At the NICT, we've released
audio translation software for tourist needs in 21 languages.
In principle it should thus be possible
to use machine translation to translate emergency information.
It's vital, however, that people know in advance
where they can go to find that information.
So we believe it's necessary to first establish
an official platform for this emergency information.
Volunteer translators could then gather there to do their work.
Allow me to explain how the translation data corpus works.
Asking where Kyoto Station is produces the English translation
"Could you direct me to Kyoto Station?"
With enough such translation pairings, the system could automatically learn a
probability-based dictionary of phrases and use it for translation.
Expanding this translation corpus would be crucial.
I'd like to show you a demo we've created that allows
Japanese-English searches, translations, and corrections.
If you search for "tsunami," it will display all sentences
featuring that term, page by page. This one is from NHK.
On the right here we have two machine translation results.
They're far from ideal, but if there are two or three,
some can turn out to be surprisingly accurate,
so it outputs anything that might fit.
If you click on a title like this, you can view the entire article,
which is displayed in the same kind of format.
Since the accuracy of this info is so important,
we've created an interface to submit corrections.
If you enter a translation result here and then save,
it will be saved to the database promptly.
This is just a demo, of course, so we'll need to figure out a way
to ensure a high level of quality once the time comes to actually use this.
To reiterate my proposal, we should ensure that everyone
can find emergency information in their native languages.
We can do this by allowing people to freely distribute and translate
this information, preparing a machine translation engine ahead of time,
and building and publicizing a place for this information.
Thank you.
About the tourist translation software you demonstrated for us...
How do you figure out the traits of emergency information--
that is, traits by genre and so forth?
The language of emergency information and such.
The way we're doing it right now is very basic.
We're collecting as many samples as we can
of text that people consider emergency information.
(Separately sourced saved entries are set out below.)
import Literature.Analysis.Complex.JensenPolynomialCircleKernelDetection
import Literature.Analysis.Complex.HolomorphicParametricIntegral
import HarnessLib

/-!
# Route JensenLogBand, BAND crux (stmt-RiemannHypothesis-19913) — infrastructure for (S3):
# a zero near an approximate zero (Newton–Kantorovich via Rouché and the Schwarz remainder; RH-FREE)

Cell rh-jensen, LADDER-RH rung J-P(P3) «log band»; step (S3) «saddle existence» of the BAND lead's
LINE-PLAN asks for a zero `u*` of the model phase derivative `P_x′` near the first-order guess, by
«Newton–Kantorovich via the tree's Rouché `exists_zero_of_norm_sub_lt`». This file packages that
tool once, for any `f` holomorphic and bounded by `M` on `ball c R`:

* `exists_zero_of_newton_rouche` — if `‖f c‖ + 4M(r/R)² < ‖f′(c)‖·r` for some `0 < r < R`, then
  `f` has a zero `u` with `‖u - c‖ < r`. Proof: the linearisation `L(z) = f(c) + f′(c)(z - c)`
  vanishes at `η₀ = c - f(c)/f′(c)`, `‖η₀ - c‖ < r`; on the circle `‖z - c‖ = r` the second-order
  Schwarz estimate (tree `norm_sub_sub_fderiv_le_of_forall_mem_ball_norm_le`) gives
  `‖f z - L z‖ ≤ 4M(r/R)² < ‖f′(c)‖r - ‖f c‖ ≤ ‖L z‖`, and Rouché (tree `exists_zero_of_norm_sub_lt`).

WHAT THIS IS NOT: generic complex analysis; nothing here bears on zeros of `ζ` or the truth of RH.
(prover-rh-jensen-eng-2-g5-0, 2026-08-27.)
-/

noncomputable section

open Complex Metric Set

set_option linter.dupNamespace false

namespace Summit.RiemannHypothesis.RiemannHypothesis.Theorems.JensenPolynomials.LogBandArc

/-- For `f : ℂ → ℂ`, the Fréchet derivative acts by multiplication with the derivative:
`Df(c)(w) = w · f′(c)`. RH-FREE. -/
theorem fderiv_apply_eq_mul_deriv (f : ℂ → ℂ) (c w : ℂ) : fderiv ℂ f c w = w * deriv f c := by
  have h : fderiv ℂ f c w = fderiv ℂ f c (w • (1 : ℂ)) := by rw [smul_eq_mul, mul_one]
  rw [h, ContinuousLinearMap.map_smul, fderiv_apply_one_eq_deriv, smul_eq_mul]

/-- **A zero near an approximate zero (Newton–Kantorovich via Rouché).** Let `f` be holomorphic on
`ball c R` with `‖f‖ ≤ M` there, and let `0 < r < R` with `‖f c‖ + 4M(r/R)² < ‖f′(c)‖·r`. Then `f`
has a zero in the open disc `‖u - c‖ < r`. RH-FREE. -/
theorem exists_zero_of_newton_rouche {f : ℂ → ℂ} {c : ℂ} {R r M : ℝ} (hr : 0 < r) (hrR : r < R)
    (hf : DifferentiableOn ℂ f (ball c R)) (hM : ∀ z ∈ ball c R, ‖f z‖ ≤ M)
    (hkey : ‖f c‖ + 4 * M * (r / R) ^ 2 < ‖deriv f c‖ * r) :
    ∃ u : ℂ, ‖u - c‖ < r ∧ f u = 0 := by
  have hR : 0 < R := hr.trans hrR
  set d : ℂ := deriv f c with hd
  have hM0 : 0 ≤ M := (norm_nonneg _).trans (hM c (mem_ball_self hR))
  have hd0 : d ≠ 0 := by
    intro h0
    rw [h0, norm_zero, zero_mul] at hkey
    have : 0 ≤ ‖f c‖ + 4 * M * (r / R) ^ 2 := by positivity
    linarith
  have hdpos : 0 < ‖d‖ := norm_pos_iff.2 hd0
  -- the linearisation and its zero
  set L : ℂ → ℂ := fun z => f c + d * (z - c) with hL
  set η₀ : ℂ := c - f c / d with hη₀
  have hLη : L η₀ = 0 := by
    simp only [hL, hη₀]
    field_simp
    ring
  have hηc : ‖η₀ - c‖ < r := by
    have e : η₀ - c = -(f c / d) := by rw [hη₀]; ring
    rw [e, norm_neg, norm_div, div_lt_iff₀ hdpos]
    have : 0 ≤ 4 * M * (r / R) ^ 2 := by positivity
    linarith
  have hLdiff : DifferentiableOn ℂ L (ball c R) := by
    simp only [hL]; fun_prop
  -- Rouché on the circle `‖z - c‖ = r`
  refine Literature.Analysis.Complex.JensenCircleKernel.exists_zero_of_norm_sub_lt hr hrR hf hLdiff
    (fun z hz => ?_) hηc hLη
  have hzball : z ∈ ball c R := by
    rw [mem_ball, dist_eq_norm]; linarith
  have hschwarz := Literature.Analysis.Complex.norm_sub_sub_fderiv_le_of_forall_mem_ball_norm_le
    hf hM hzball
  rw [fderiv_apply_eq_mul_deriv, ← hd, hz] at hschwarz
  have e : f z - L z = f z - f c - (z - c) * d := by simp only [hL]; ring
  rw [e]
  -- lower bound for `‖L z‖` on the circle
  have hLz : ‖d‖ * r - ‖f c‖ ≤ ‖L z‖ := by
    have h1 : ‖d * (z - c)‖ = ‖d‖ * r := by rw [norm_mul, hz]
    have h2 := norm_sub_norm_le (d * (z - c)) (-(f c))
    rw [norm_neg, h1] at h2
    have e2 : d * (z - c) - -f c = L z := by simp only [hL]; ring
    rw [e2] at h2
    linarith
  calc ‖f z - f c - (z - c) * d‖ ≤ 4 * M * (r / R) ^ 2 := hschwarz
    _ < ‖d‖ * r - ‖f c‖ := by linarith
    _ ≤ ‖L z‖ := hLz

/-- **Convenient sufficient condition:** `2‖f c‖ < ‖f′(c)‖·r` and `8 M r ≤ ‖f′(c)‖·R²`
(then `4M(r/R)² ≤ ‖f′(c)‖ r/2`), for `f` holomorphic with `‖f‖ ≤ M` on `ball c R`, `0 < r < R`,
give a zero of `f` with `‖u - c‖ < r`. RH-FREE. -/
theorem exists_zero_of_newton_rouche' {f : ℂ → ℂ} {c : ℂ} {R r M : ℝ} (hr : 0 < r) (hrR : r < R)
    (hf : DifferentiableOn ℂ f (ball c R)) (hM : ∀ z ∈ ball c R, ‖f z‖ ≤ M)
    (h1 : 2 * ‖f c‖ < ‖deriv f c‖ * r) (h2 : 8 * M * r ≤ ‖deriv f c‖ * R ^ 2) :
    ∃ u : ℂ, ‖u - c‖ < r ∧ f u = 0 := by
  have hR : 0 < R := hr.trans hrR
  refine exists_zero_of_newton_rouche hr hrR hf hM ?_
  have hM0 : 0 ≤ M := (norm_nonneg _).trans (hM c (mem_ball_self hR))
  -- `4M(r/R)² = (4Mr/R²)·r ≤ (‖f′c‖/2)·r`
  have e : 4 * M * (r / R) ^ 2 = (4 * M * r / R ^ 2) * r := by
    field_simp
  have h3 : 4 * M * r / R ^ 2 ≤ ‖deriv f c‖ / 2 := by
    rw [div_le_div_iff₀ (by positivity) (by norm_num : (0 : ℝ) < 2)]
    nlinarith
  rw [e]
  nlinarith [mul_le_mul_of_nonneg_right h3 hr.le]

end Summit.RiemannHypothesis.RiemannHypothesis.Theorems.JensenPolynomials.LogBandArc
We can then adjust them automatically.
I have a comment.
While listening to Prof. Murai just now I suddenly remembered,
NTT once had a translation engine with 100% accuracy.
It focused on phrases about market conditions,
the kind of stuff you see at a stock exchange, you know?
In short, when it comes to highly standardized phrases,
machine translation can be perfectly accurate.
So I was thinking, if categories are fixed to some degree,
it should be possible to anticipate some types of necessary information.
And if there's an established format and established phrasing,
it should be possible to translate it with virtually 100% accuracy.
I'm sure you're aware of something like that.
Do you have any guidelines or the like for writing emergency information
to make it more compatible?
There are people doing things like that.
The name escapes me now,
but someone at Nagoya University is working on that, I think,
saying that it's possible to produce accurate translations
by creating templates and then inserting words into them.
There is a sort of terminology used for evacuation shelters--
terms established by the federal government
and distributed to local levels for refugees.
But you're probably talking about info meant for earlier consumption
viewed on a computer or the like...
[inaudible]
Thank you very much.